Young Helms went to a rural school near Hopewell, where he grew up, and then moved to Salem, Missouri, to attend high school and worked as a reporter for the Salem News to help pay his way through school. Bitten by the newspaper/printing bug, Helms moved to Springfield in the mid 1920s to attend the teachers' college there and worked in a print shop in Springfield while going to school.
Around the end of 1926 or beginning of 1927, Helms moved to West Plains and worked as a printer there for a few weeks. He was soon back in Springfield, where he gave an interview to a Kansas City newspaper in mid-January 1927. In additional to discussing other topics, he said he had been hounded all his life by unwanted notoriety related to the sensational story of his infancy. He admitted that he had often wondered who his biological parents were and had even tried for a long time to find them, but he said he no longer cared and that Mr. Helms and his wife were his real parents. Helms expressed a desire to one day buy "a little printing business" of his own.
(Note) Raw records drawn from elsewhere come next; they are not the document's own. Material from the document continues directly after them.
import Summits.Ventures.CertifiedManyBodySolver.Theorems.M3x2EdgeSplitSymReplayShardsA
import HarnessLib

/-!
# SymReplay — SHARDED (multi-call) replay of a word-form certificate and its soundness (T12b; hub-lb-sym-eng-3)

For certificates whose identity check does not fit one farm call (E₁-class: ≈ 10⁸·⁵ word products), the
expensive part — the pair expansion of the matrix-form Gram blocks — is split into SHARDS: the base shard
`LHS − (RHS without the Gram blocks)` and, per block, chunks of `c+1` basis rows of its pair expansion (`shardPolys K c`).
Farm call `j` proves `shardOK K c j P_j = true` (one `native_decide`: `P_j` supported in the frame and
`canonNF K.frame (shard j) − P_j ≡ 0`, `canonNF` = normal-order ∘ collect ∘ anchored canonicalisation), one more call
proves `isZero (canonNF K.frame (P_0 ++ … ++ P_m)) = true`, and `wardD4CertGe_of_shards` assembles them through the
expansion-form soundness `wardD4CertGe_of_expansion` (T12a): the statement of each per-call theorem is the only object
crossing a call boundary (hub-lb-sym-plan-2's `ShardSum` design, instantiated on the landed checker).
No summit or crux statement is proved here; no certificate beyond toys is replayed; nothing here predicts superconductivity.
-/

noncomputable section

namespace Summit.Ventures.CertifiedManyBodySolver.Theorems.SymReplay

open Matrix Finset
open Literature.MathematicalPhysics.QuantumLattice
open Literature.MathematicalPhysics.QuantumLattice.HubbardWave0
open Literature.MathematicalPhysics.QuantumLattice.ThermodynamicLimit
open Literature.Probability.LatticeModels
open Literature.MathematicalPhysics.QuantumManyBody.StateRelaxation
open Summit.Ventures.CertifiedManyBodySolver.Theorems.WardSlot
open scoped ComplexOrder BigOperators

/-! ##### The per-shard pipe and its expansion into identification uses -/

/-- The per-shard pipe: normal-order, collect, canonicalise termwise (anchored at the frame corner). -/
def canonNF (frame : List (Site 2)) (p : QPoly) : QPoly :=
  (collect (nfPoly p)).flatMap (canonTermA (flatSite (minCorner frame)) frame)

/-- The identification uses spent by `canonNF`. -/
def canonNFUses (frame : List (Site 2)) (p : QPoly) : List IdUse :=
  (collect (nfPoly p)).flatMap (usesOfTerm (flatSite (minCorner frame)) frame)

/-- `p ≡ canonNF p` up to its identification uses (as operators, for `p` supported in `Λ' ⊇ frame`). -/
theorem canonNF_expansion {Λ' : Finset (Site 2)} (frame : List (Site 2)) (hfr : frame.toFinset ⊆ Λ') (p : QPoly)
    (hp : PSupp p Λ') :
    polyOp Λ' p = polyOp Λ' (canonNF frame p) + ((canonNFUses frame p).map (useOp Λ')).sum := by
  have h := sum_canonTerm stub_nfFaithful (flatSite (minCorner frame)) frame hfr (collect (nfPoly p))
  have hc : polyOp Λ' (collect (nfPoly p)) = polyOp Λ' p := by
    rw [polyOp_eq_evalP, collect_eval, ← polyOp_eq_evalP, polyOp_nfPoly stub_nfFaithful _ _ hp]
  rw [canonNF, canonNFUses, ← h, hc]
  abel

/-- The words of the uses of `canonNF p` are words of `p`'s normal form, hence supported with `p`. -/
theorem canonNFUses_supp (frame : List (Site 2)) (p : QPoly) {Λ : Finset (Site 2)} (hp : PSupp p Λ) :
    ∀ e ∈ canonNFUses frame p, SuppIn e.u Λ := by
  intro e he
  rw [canonNFUses, List.mem_flatMap] at he
  obtain ⟨t, ht, he⟩ := he
  rw [(usesOfTerm_spec e he).1]
  exact hp.nfPoly.collect t ht
set_option maxHeartbeats 6400000 in
/-- ★★★ **FAMILY 4 AND ITS TRANSPOSED WORD, SUMMED OVER THE COVER, AT THE LOCALISED FIELDS — CLOSED**: there are `δ₄ > 0`, `Θ₄ ≥ 0`, member thresholds and `a₁ > 0`
such that for every member above threshold, every family of (3.35) cube data with bi-contractive gauges, every family of cut-offs `ζ_□` with `|ζ_□| ≤ 1`, every section:
`Σ_□ conj b((M_{ζ_□}·P^{loc}_{□,1}·O_□·M_{h_□}).rS) ≺ Θ₄·((ℓ+1)·M_h)⁻¹·e^{−δ₄d}` AND `Σ_□ conj b((M_{h_□}·O_□·P^{loc}_{□,1}).rS) ≺ Θ₄·((ℓ+1)·M_h)⁻¹·e^{−δ₄d}` over the member's
bond carrier — α-1 (`P_{□,1}`), G-F7 v1.1 (`GVK(Ṽ_□)`), `exists_h261_geoCK` (twice), `hST_geoCK`, master rate `δ⋆ = min((1−9∕5000)ρ_G, δ₁)`, `δ₄ = δ⋆∕4`.
[cite: Balaban1985BackgroundPropagators, (3.101) p.414, (3.105) p.414, (3.91) p.410, Cor. 3.6 p.408, (3.42) p.397, (3.49) p.399, p.409 l.1–5; Balaban1984PropagatorsII, (2.83)–(2.85) pp.237–238, (2.36) p.229, p.247, Lemma 2.1 (2.61) p.234] -/
theorem sum_conj_famFour_at_locCfg' [NormOneClass 𝔸] [DecidableEq ι] (hℓ : 1 ≤ ℓ) (hb₀ : 0 < b₀) (hb₁ : b₀ ≤ b₁) (M₂ : ℝ) (hM₂ : 0 ≤ M₂)
    (hrepr : ∀ (v : 𝔸) (j : ι), |b.repr v j| ≤ M₂ * ‖v‖) :
    ∃ δ₄ Θ₄ M₀ T₀ : ℝ, ∃ N₀ : ℕ, 0 < δ₄ ∧ 0 ≤ Θ₄ ∧ ∃ a₁ : ℝ, 0 < a₁ ∧
    ∀ (i : KIdx d ℓ hd hL b₀ b₁),
      M₀ ≤ ((ℓ : ℝ) + 1) * (toKT i).Mh → N₀ + 1 ≤ (toKT i).R * ((ℓ + 1) * (toKT i).Mh) → T₀ ≤ RM1 i →
    ∀ (u : ↥(cubes (toKT i).D.toDomains) → GaugeY 𝔸 i) (A : ↥(cubes (toKT i).D.toDomains) → AfldY 𝔸 i)
      (Q : ↥(cubes (toKT i).D.toDomains) → Set (Site (PV d ℓ i.m i.K hd hL) 0)) (C ξ Λ : ↥(cubes (toKT i).D.toDomains) → ℝ),
      (∀ c, 0 ≤ C c) → (∀ c, 0 < ξ c) → (∀ c, 1 ≤ Λ c) → (∀ c, ξ c ≤ 5 * (SC i c : ℝ) * (kGeo i).eta) →
      (∀ c, LatticeNorms.scaleLen ((ℓ : ℝ) + 1) (kGeo i).eta (c.1.1 + 1) ≤ Λ c * ξ c) →
      (∀ c, ∀ x : Site (PV d ℓ i.m i.K hd hL) 0, NearC i c (35 * SC i c / 8 + 1) (boxEquiv i.hN x).1 → x ∈ Q c) →
      (∀ c κ, ∀ x ∈ Q c, ‖A c κ x‖ ≤ C c * (ξ c)⁻¹) →
      (∀ c μ ν, ∀ x ∈ Q c, ‖(((kGeo i).eta : ℂ)⁻¹) • covD (shiftsV1 (PV d ℓ i.m i.K hd hL)) (fun _ _ => (1 : 𝔸ˣ)) μ (A c ν) x‖ ≤ C c * (ξ c ^ 2)⁻¹) →
      (∀ c (t : ℝ) (κ : Fin (d + 1)) (x : Site (PV d ℓ i.m i.K hd hL) 0), ‖NormedSpace.exp ((I * (t : ℂ)) • A c κ x)‖ ≤ 1) →
      (∀ c, sRead (C c) (Λ c) ≤ a₁) →
      (∀ c x, ‖((u c x : 𝔸ˣ) : 𝔸)‖ ≤ 1 ∧ ‖(((u c x)⁻¹ : 𝔸ˣ) : 𝔸)‖ ≤ 1) →
    ∀ (ζ : ↥(cubes (toKT i).D.toDomains) → SiteY i → ℝ), (∀ c z, |ζ c z| ≤ 1) →
    ∀ [Fintype (geo9K i).Site] (ιB : BlkY i → IBondY i) (_ : ∀ s, β i.hN i.D i.hk (ιB s) = s) (Rr' : ℝ) (Hp : Prop),
      HasMajorant (g := toB6 (geo9K i) Rr' Hp) (fun p : FBondY i × ι => ιB (blkV1 i.hN i.D p.1))
        (∑ c : ↥(cubes (toKT i).D.toDomains), conj b ((cutMulY (𝔸 := 𝔸) (hBdY i (ζ c)) *
          locP1BY i c (parSymY i) (u c) (hTY i c) (locCfgY i c (kGeo i).eta (A c)) *
          locLetterBY i c (parSymY i) (parBY i) (u c) (chiY i c) (locCfgY i c (kGeo i).eta (A c)) * cutMulY (𝔸 := 𝔸) (hBdY i (hTY i c))).restrictScalars ℝ))
        (fun a a' => Θ₄ * (((ℓ : ℝ) + 1) * ((toKT i).Mh : ℝ))⁻¹ * Real.exp (-(δ₄ * (geo9K i).dist a a'))) ∧
      HasMajorant (g := toB6 (geo9K i) Rr' Hp) (fun p : FBondY i × ι => ιB (blkV1 i.hN i.D p.1))
        (∑ c : ↥(cubes (toKT i).D.toDomains), conj b ((cutMulY (𝔸 := 𝔸) (hBdY i (hTY i c)) *
          locLetterBY i c (parSymY i) (parBY i) (u c) (chiY i c) (locCfgY i c (kGeo i).eta (A c)) *
          locP1BY i c (parSymY i) (u c) (hTY i c) (locCfgY i c (kGeo i).eta (A c))).restrictScalars ℝ))
        (fun a a' => Θ₄ * (((ℓ : ℝ) + 1) * ((toKT i).Mh : ℝ))⁻¹ * Real.exp (-(δ₄ * (geo9K i).dist a a'))) := by
  have hSb : 0 ≤ (M₂ * ∑ j, ‖b j‖) ^ 2 := sq_nonneg _
  have hL1 : (1 : ℝ) ≤ (ℓ : ℝ) + 1 := by linarith [(Nat.cast_nonneg ℓ : (0 : ℝ) ≤ ℓ)]
  -- G-F7 v1.1 and α-1
  obtain ⟨ρ₇, θ₇, M₇, T₇, N₇, hρ₇, hθ₇, a₇, ha₇, AG, hAG, h7⟩ := cor36_G_cube_at_locCfg' b hℓ hb₀ hb₁ M₂ hM₂ hrepr
  obtain ⟨δ₁, K₁, M₁, T₁, N₁, hδ₁, hK₁, aQ, haQ, hQ1⟩ := hasMajorant_conj_P1CubeY_at_locCfg (d := d) (hd := hd) (hL := hL) (b₀ := b₀) (b₁ := b₁) b hℓ M₂ hM₂ hrepr
  -- the master rate and the two (2.61)
  set δs : ℝ := min ((1 - 9 / 5000) * ρ₇) δ₁ with hδsdef
  have hδs : 0 < δs := lt_min (by positivity) hδ₁
  have hδs₇ : δs ≤ (1 - 9 / 5000) * ρ₇ := min_le_left _ _
  have hδs₁ : δs ≤ δ₁ := min_le_right _ _
  have hδs2 : 0 < 1 / 2 * δs := by positivity
  obtain ⟨dB₁, h261₁⟩ := exists_h261_geoCK d ℓ hδs
  obtain ⟨dB₂, h261₂⟩ := exists_h261_geoCK d ℓ hδs2
  set dB : ℕ := max dB₁ dB₂ with hdBdef
  have hc1a : 0 ≤ B6.c1 dB δs (1 - 1 / 2) := c1_nonneg _ _ _
  have hc1b : 0 ≤ B6.c1 dB (1 / 2 * δs) (1 / 2) := c1_nonneg _ _ _
  set Λ4 : ℝ := ((ℓ : ℝ) + 1) ^ 4 with hΛ4def
  have hΛ4 : 0 ≤ Λ4 := by positivity
  have hBG : 0 ≤ AG * θ₇ := mul_nonneg hAG hθ₇
  -- one constant dominating both sums: Θ₄ := N·(M₂Σ)²·K₁·(A_Gθ)·Λ4·c₁a·(1 + c₁b)
  set Θ : ℝ := 3 * 5 ^ (d + 1) * ((M₂ * ∑ j, ‖b j‖) ^ 2 * (K₁ * (AG * θ₇) * Λ4 * B6.c1 dB δs (1 - 1 / 2) * (1 + B6.c1 dB (1 / 2 * δs) (1 / 2))))
    with hΘdef
  have hΘ : 0 ≤ Θ := mul_nonneg (by positivity) (mul_nonneg hSb (mul_nonneg (mul_nonneg (mul_nonneg (mul_nonneg hK₁ hBG) hΛ4) hc1a) (by linarith)))
  refine ⟨1 / 4 * δs, Θ, max M₇ M₁, max T₇ (max T₁ (4 * Real.log ((ℓ : ℝ) + 1) / (9 / 5000 * (1 / 2 * δs)))),
    max N₇ (max N₁ (max (N1 d ℓ (9 / 5000 * δs)) (N1 d ℓ (9 / 5000 * (1 / 2 * δs))))), by positivity, hΘ, min a₇ aQ, lt_min ha₇ haQ, ?_⟩
  intro i hM hN hT u A Q C ξ Λ hC hξ hΛ hξS hΛξ hQ hA hdA hexp hs hu ζ hζ1 _ ιB hι Rr' Hp
  -- thresholds
  have hM₇ : M₇ ≤ ((ℓ : ℝ) + 1) * (toKT i).Mh := (le_max_left _ _).trans hM
  have hM₁ : M₁ ≤ ((ℓ : ℝ) + 1) * (toKT i).Mh := (le_max_right _ _).trans hM
  have hT₇ : T₇ ≤ RM1 i := (le_max_left _ _).trans hT
  have hT₁ : T₁ ≤ RM1 i := ((le_max_left _ _).trans (le_max_right _ _)).trans hT
  have hTs2 : 4 * Real.log ((ℓ : ℝ) + 1) / (9 / 5000 * (1 / 2 * δs)) ≤ RM1 i := ((le_max_right _ _).trans (le_max_right _ _)).trans hT
  have hTs : 4 * Real.log ((ℓ : ℝ) + 1) / (9 / 5000 * δs) ≤ RM1 i := by
    refine le_trans ?_ hTs2
    have hlog : 0 ≤ 4 * Real.log ((ℓ : ℝ) + 1) := mul_nonneg (by norm_num) (Real.log_nonneg hL1)
    exact div_le_div_of_nonneg_left hlog (by positivity) (by nlinarith [hδs.le])
  have hNnat := hN
  have hN₇ : N₇ + 1 ≤ (toKT i).R * ((ℓ + 1) * (toKT i).Mh) := le_trans (by simp only [add_le_add_iff_right]; exact le_max_left _ _) hNnat
  have hN₁ : N₁ + 1 ≤ (toKT i).R * ((ℓ + 1) * (toKT i).Mh) :=
    le_trans (by simp only [add_le_add_iff_right]; exact (le_max_left _ _).trans (le_max_right _ _)) hNnat
  have hNs : N1 d ℓ (9 / 5000 * δs) + 1 ≤ (toKT i).R * ((ℓ + 1) * (toKT i).Mh) :=
    le_trans (by simp only [add_le_add_iff_right]; exact ((le_max_left _ _).trans (le_max_right _ _)).trans (le_max_right _ _)) hNnat
  have hNs2 : N1 d ℓ (9 / 5000 * (1 / 2 * δs)) + 1 ≤ (toKT i).R * ((ℓ + 1) * (toKT i).Mh) :=
    le_trans (by simp only [add_le_add_iff_right]; exact ((le_max_right _ _).trans (le_max_right _ _)).trans (le_max_right _ _)) hNnat
  have hs₇ : ∀ c, sRead (C c) (Λ c) ≤ a₇ := fun c => (hs c).trans (min_le_left _ _)
  have hsQ : ∀ c, sRead (C c) (Λ c) ≤ aQ := fun c => (hs c).trans (min_le_right _ _)
  -- per cube data at the master rate
  have hhalf : (1 : ℝ) - 1 / 2 = 1 / 2 := by norm_num
  have h261a : ∀ c : ↥(cubes (toKT i).D.toDomains), Ineq261 dB (toB6 (geoCK i c) Rr' Hp) δs (1 - 1 / 2) := fun c => by
    rw [hhalf]
    exact ineq261_mono_exp (by positivity) (le_max_left _ _) (h261₁ i c Rr' Hp hNs (1 / 2) (by norm_num) (by norm_num))
  have h261b : ∀ c : ↥(cubes (toKT i).D.toDomains), Ineq261 dB (toB6 (geoCK i c) Rr' Hp) (1 / 2 * δs) (1 / 2) := fun c =>
    ineq261_mono_exp (by positivity) (le_max_right _ _) (h261₂ i c Rr' Hp hNs2 (1 / 2) (by norm_num) (by norm_num))
  have hST2 : ∀ c : ↥(cubes (toKT i).D.toDomains), ScaleTransfer (geoCK i c) δs (1 / 10) Λ4 (fun a => (geoCK i c).len a ^ 2) := fun c =>
    ((hST_geoCK i c hδs hTs) (1 / 10) (by norm_num)).2.1
  have hST2i : ∀ c : ↥(cubes (toKT i).D.toDomains), ScaleTransfer (geoCK i c) δs (1 / 10) Λ4 (fun a => ((geoCK i c).len a ^ 2)⁻¹) := fun c =>
    ((hST_geoCK i c hδs hTs) (1 / 10) (by norm_num)).2.2.2.1
  have hG' : ∀ c : ↥(cubes (toKT i).D.toDomains), HasMajorant (g := toB6 (geoCK i c) Rr' Hp) (blkBK i c)
      (GVK b i c (parSymY i) (parBY i) (locCfgY i c (kGeo i).eta (A c)))
      (fun y b' => (AG * θ₇) * (geoCK i c).len y ^ 2 * Real.exp (-(1 * δs * (geoCK i c).dist y b'))) := fun c => by
    obtain ⟨hdnn, -, -, -⟩ := geoCK_dist_axioms i c Rr' Hp
    have h := (h7 i c Rr' Hp hM₇ hN₇ hT₇ (A c) (Q c) (C c) (ξ c) (Λ c) (hC c) (hξ c) (hΛ c) (hξS c) (hΛξ c) (hQ c) (hA c) (hdA c) (hexp c) (hs₇ c)).2.2.2.2.1
    refine hasMajorant_mono (g := toB6 (geoCK i c) Rr' Hp) _ h fun a a' => ?_
    rw [one_mul, show AG * θ₇ * (geoCK i c).len a ^ 2 = (AG * θ₇) * (geoCK i c).len a ^ 2 from rfl]
    exact kernel_rate_mono hdnn hδs₇ (mul_nonneg hBG (sq_nonneg _)) a a'
  have hK1 : 0 ≤ K₁ * (((ℓ : ℝ) + 1) * (i.Mh : ℝ))⁻¹ := mul_nonneg hK₁ (inv_nonneg.2 (by positivity))
  have hP1' : ∀ c : ↥(cubes (toKT i).D.toDomains), HasMajorant (g := toB6 (geoCK i c) Rr' Hp) (blkBK i c)
      (conj b ((P1CubeY i c (hTY i c) (parSymY i) (locCfgY i c (kGeo i).eta (A c))).restrictScalars ℝ))
      (fun a y => (K₁ * (((ℓ : ℝ) + 1) * (i.Mh : ℝ))⁻¹) * ((geoCK i c).len a ^ 2)⁻¹ * Real.exp (-(1 * δs * (geoCK i c).dist a y))) := fun c => by
    obtain ⟨hdnn, -, -, -⟩ := geoCK_dist_axioms i c Rr' Hp
    have h := hQ1 i c Rr' Hp hM₁ hN₁ hT₁ (A c) (Q c) (C c) (ξ c) (Λ c) (hC c) (hξ c) (hΛ c) (hξS c) (hΛξ c) (hQ c) (hA c) (hdA c) (hsQ c)
    refine hasMajorant_mono (g := toB6 (geoCK i c) Rr' Hp) _ h fun a a' => ?_
    rw [one_mul]
    exact kernel_rate_mono hdnn hδs₁ (mul_nonneg hK1 (inv_nonneg.2 (sq_nonneg _))) a a'
  -- the two cover sums (§1)
  have hF := hasMajorant_sum_famFour i (parSymY i) (parBY i) b hM₂ hrepr u hu (fun c => locCfgY i c (kGeo i).eta (A c)) ζ hζ1 ιB hι Rr' Hp Rr' Hp dB
    (δ₀ := δs) (a1 := 1) (bG := 1) (αst := 1 / 10) (ρ := 1 / 2) (K1 := K₁ * (((ℓ : ℝ) + 1) * (i.Mh : ℝ))⁻¹) (BG := AG * θ₇) (Λ := Λ4)
    hδs.le hK1 hBG hΛ4 (by norm_num) (by norm_num) h261a hST2 hP1' hG'
  have hFT := hasMajorant_sum_famFourT i (parSymY i) (parBY i) b hM₂ hrepr u hu (fun c => locCfgY i c (kGeo i).eta (A c)) ιB hι Rr' Hp Rr' Hp dB
    (δ₀ := δs) (a1 := 1) (bG := 1) (αst := 1 / 10) (ρ := 1 / 2) (K1 := K₁ * (((ℓ : ℝ) + 1) * (i.Mh : ℝ))⁻¹) (BG := AG * θ₇) (Λ := Λ4) (α := 1 / 2)
    hδs.le hK1 hBG hΛ4 (by norm_num) (by norm_num) (by norm_num) h261a h261b hST2i hG' hP1'
  -- both kernels are `≤ Θ·(L·M_h)⁻¹·e^{−(δ⋆/4)d}`
  have hMhpos : (0 : ℝ) < ((ℓ : ℝ) + 1) * ((toKT i).Mh : ℝ) := by
    have : (1 : ℝ) ≤ ((toKT i).Mh : ℝ) := by exact_mod_cast B9GeoLemma21KLevelV1.one_le_Mh i
    positivity
  have hMi : (((ℓ : ℝ) + 1) * (i.Mh : ℝ))⁻¹ = (((ℓ : ℝ) + 1) * ((toKT i).Mh : ℝ))⁻¹ := rfl
  have hinv : 0 ≤ (((ℓ : ℝ) + 1) * ((toKT i).Mh : ℝ))⁻¹ := inv_nonneg.2 hMhpos.le
  refine ⟨hasMajorant_mono (g := toB6 (geo9K i) Rr' Hp) _ hF fun a a' => ?_, hasMajorant_mono (g := toB6 (geo9K i) Rr' Hp) _ hFT fun a a' => ?_⟩
  · have hd := geo9K_dist_nonneg i a a'
    have hexp : Real.exp (-(1 / 2 * δs * (geo9K i).dist a a')) ≤ Real.exp (-(1 / 4 * δs * (geo9K i).dist a a')) :=
      Real.exp_le_exp.2 (by nlinarith [hδs.le])
    rw [hMi]
    have hX : 0 ≤ 3 * 5 ^ (d + 1) * ((M₂ * ∑ j, ‖b j‖) ^ 2 * (K₁ * (AG * θ₇) * Λ4 * B6.c1 dB δs (1 - 1 / 2))) * (((ℓ : ℝ) + 1) * ((toKT i).Mh : ℝ))⁻¹ :=
      mul_nonneg (mul_nonneg (by positivity) (mul_nonneg hSb (mul_nonneg (mul_nonneg (mul_nonneg hK₁ hBG) hΛ4) hc1a))) hinv
    calc 3 * 5 ^ (d + 1) * ((M₂ * ∑ j, ‖b j‖) ^ 2 *
          (K₁ * (((ℓ : ℝ) + 1) * ((toKT i).Mh : ℝ))⁻¹ * (AG * θ₇) * Λ4 * B6.c1 dB δs (1 - 1 / 2) * Real.exp (-(1 / 2 * δs * (geo9K i).dist a a'))))
        = (3 * 5 ^ (d + 1) * ((M₂ * ∑ j, ‖b j‖) ^ 2 * (K₁ * (AG * θ₇) * Λ4 * B6.c1 dB δs (1 - 1 / 2))) * (((ℓ : ℝ) + 1) * ((toKT i).Mh : ℝ))⁻¹) *
            Real.exp (-(1 / 2 * δs * (geo9K i).dist a a')) := by ring
      _ ≤ (3 * 5 ^ (d + 1) * ((M₂ * ∑ j, ‖b j‖) ^ 2 * (K₁ * (AG * θ₇) * Λ4 * B6.c1 dB δs (1 - 1 / 2))) * (((ℓ : ℝ) + 1) * ((toKT i).Mh : ℝ))⁻¹) *
            Real.exp (-(1 / 4 * δs * (geo9K i).dist a a')) := mul_le_mul_of_nonneg_left hexp hX
      _ ≤ Θ * (((ℓ : ℝ) + 1) * ((toKT i).Mh : ℝ))⁻¹ * Real.exp (-(1 / 4 * δs * (geo9K i).dist a a')) := by
          refine mul_le_mul_of_nonneg_right (mul_le_mul_of_nonneg_right ?_ hinv) (Real.exp_nonneg _)
          rw [hΘdef]
          refine mul_le_mul_of_nonneg_left (mul_le_mul_of_nonneg_left ?_ hSb) (by positivity)
          have hY : 0 ≤ K₁ * (AG * θ₇) * Λ4 * B6.c1 dB δs (1 - 1 / 2) := mul_nonneg (mul_nonneg (mul_nonneg hK₁ hBG) hΛ4) hc1a
          nlinarith
  · have hd := geo9K_dist_nonneg i a a'
    have hrate : (1 - 1 / 2) * (1 / 2 * δs) = 1 / 4 * δs := by ring
    rw [hrate, hMi]
    have hX : 0 ≤ Real.exp (-(1 / 4 * δs * (geo9K i).dist a a')) := Real.exp_nonneg _
    calc 3 * 5 ^ (d + 1) * ((M₂ * ∑ j, ‖b j‖) ^ 2 *
          ((AG * θ₇) * (K₁ * (((ℓ : ℝ) + 1) * ((toKT i).Mh : ℝ))⁻¹) * Λ4 * B6.c1 dB δs (1 - 1 / 2) * B6.c1 dB (1 / 2 * δs) (1 / 2) *
            Real.exp (-(1 / 4 * δs * (geo9K i).dist a a'))))
        = (3 * 5 ^ (d + 1) * ((M₂ * ∑ j, ‖b j‖) ^ 2 * (K₁ * (AG * θ₇) * Λ4 * B6.c1 dB δs (1 - 1 / 2) * B6.c1 dB (1 / 2 * δs) (1 / 2)))) *
            (((ℓ : ℝ) + 1) * ((toKT i).Mh : ℝ))⁻¹ * Real.exp (-(1 / 4 * δs * (geo9K i).dist a a')) := by ring
      _ ≤ Θ * (((ℓ : ℝ) + 1) * ((toKT i).Mh : ℝ))⁻¹ * Real.exp (-(1 / 4 * δs * (geo9K i).dist a a')) := by
          refine mul_le_mul_of_nonneg_right (mul_le_mul_of_nonneg_right ?_ hinv) hX
          rw [hΘdef]
          refine mul_le_mul_of_nonneg_left (mul_le_mul_of_nonneg_left ?_ hSb) (by positivity)
          have hY : 0 ≤ K₁ * (AG * θ₇) * Λ4 * B6.c1 dB δs (1 - 1 / 2) := mul_nonneg (mul_nonneg (mul_nonneg hK₁ hBG) hΛ4) hc1a
          nlinarith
Helms's second sojourn in Springfield proved brief, as he left town around the end of January 1927 to take a printing job in Tulsa, Oklahoma. By late March of the same year, however, he was once again back in Springfield.
It may have been during this trip back to Missouri that Helms realized his dream of owning a "little printing business" of his own because sometime in the first half of 1927 he purchased a newspaper at Fair Grove, a small town 15 miles north of Springfield. What's known for sure is that Helms was fairly well established as editor and publisher of the Fair Grove Journal by August of 1927, when his position in Fair Grove was noted in Springfield newspapers.
In Fair Grove, Helms boarded with the Yandell family, and he took out a loan from the Fair Grove Bank to purchase the newspaper business He made the acquaintance of bank cashier J. I. Grant and other prominent citizens of the community and took an active part in civic affairs. He also participated in church activities, including as a leader in the Epworth League (a Methodist group for young adults) and was well liked in the town. In April of 1928, Helms visited Springfield with Cashier Grant and two other prominent Fair Grove citizens, as noted by the Springfield Leader.
On November 3, 1928, Helms up and left Fair Grove without giving notice to anyone. He left owing the Yandells $101 for board and owing the bank $511 for the mortgage it held on the newspaper plant. Several half-completed jobs were stacked about the printing office. His "sudden departure," said the Springfield Daily News, "comes not only as a surprise but as a shock to the entire community."
Where Helms had gone and why was a complete mystery until Cashier Grant received a letter from the absconder on November 14. Dated November 12 and posted at Eufaula, Oklahoma, Helms told Bryant to take back the printing plant as payment of the $511 debt because he "never expected to see Fair Grove again." He also gave instructions for the return of some "boiler plate" type to a Kansas City syndicate.
In late November, the Yandells also received a letter from Helms, postmarked Houston, Texas, promising to pay the debt he owed them for room and board.
Rumors circulated as to what caused Helms to leave Fair Grove so suddenly and as to what his future plans might be. One Springfield acquaintance said Helms had told him he was going to South America. Other friends said Helms had a girlfriend in St. Louis and that they were planning to get married but that he had recently received a letter from her saying she'd changed her mind. This heartbreak, his friends speculated, had caused Helms to "give up his efforts at making a success." Still others suggested that Helms had quit Fair Grove so suddenly simply because he was frustrated that he'd been unable to live up to the high expectations of success he held when he first moved there and purchased the newspaper.
The suggestion of a St. Louis connection seemingly had some validity, because Helms did later marry a young woman in the St. Louis area, but whether she was the same one his Springfield friends had mentioned is not known. The couple subsequently moved to Texas, where they had one child. William Helms, the Iron Mountain Baby, died in Texas in 1953 and was brought back to Missouri and buried in a cemetery not far from the place where he'd been thrown from a train over fifty years earlier.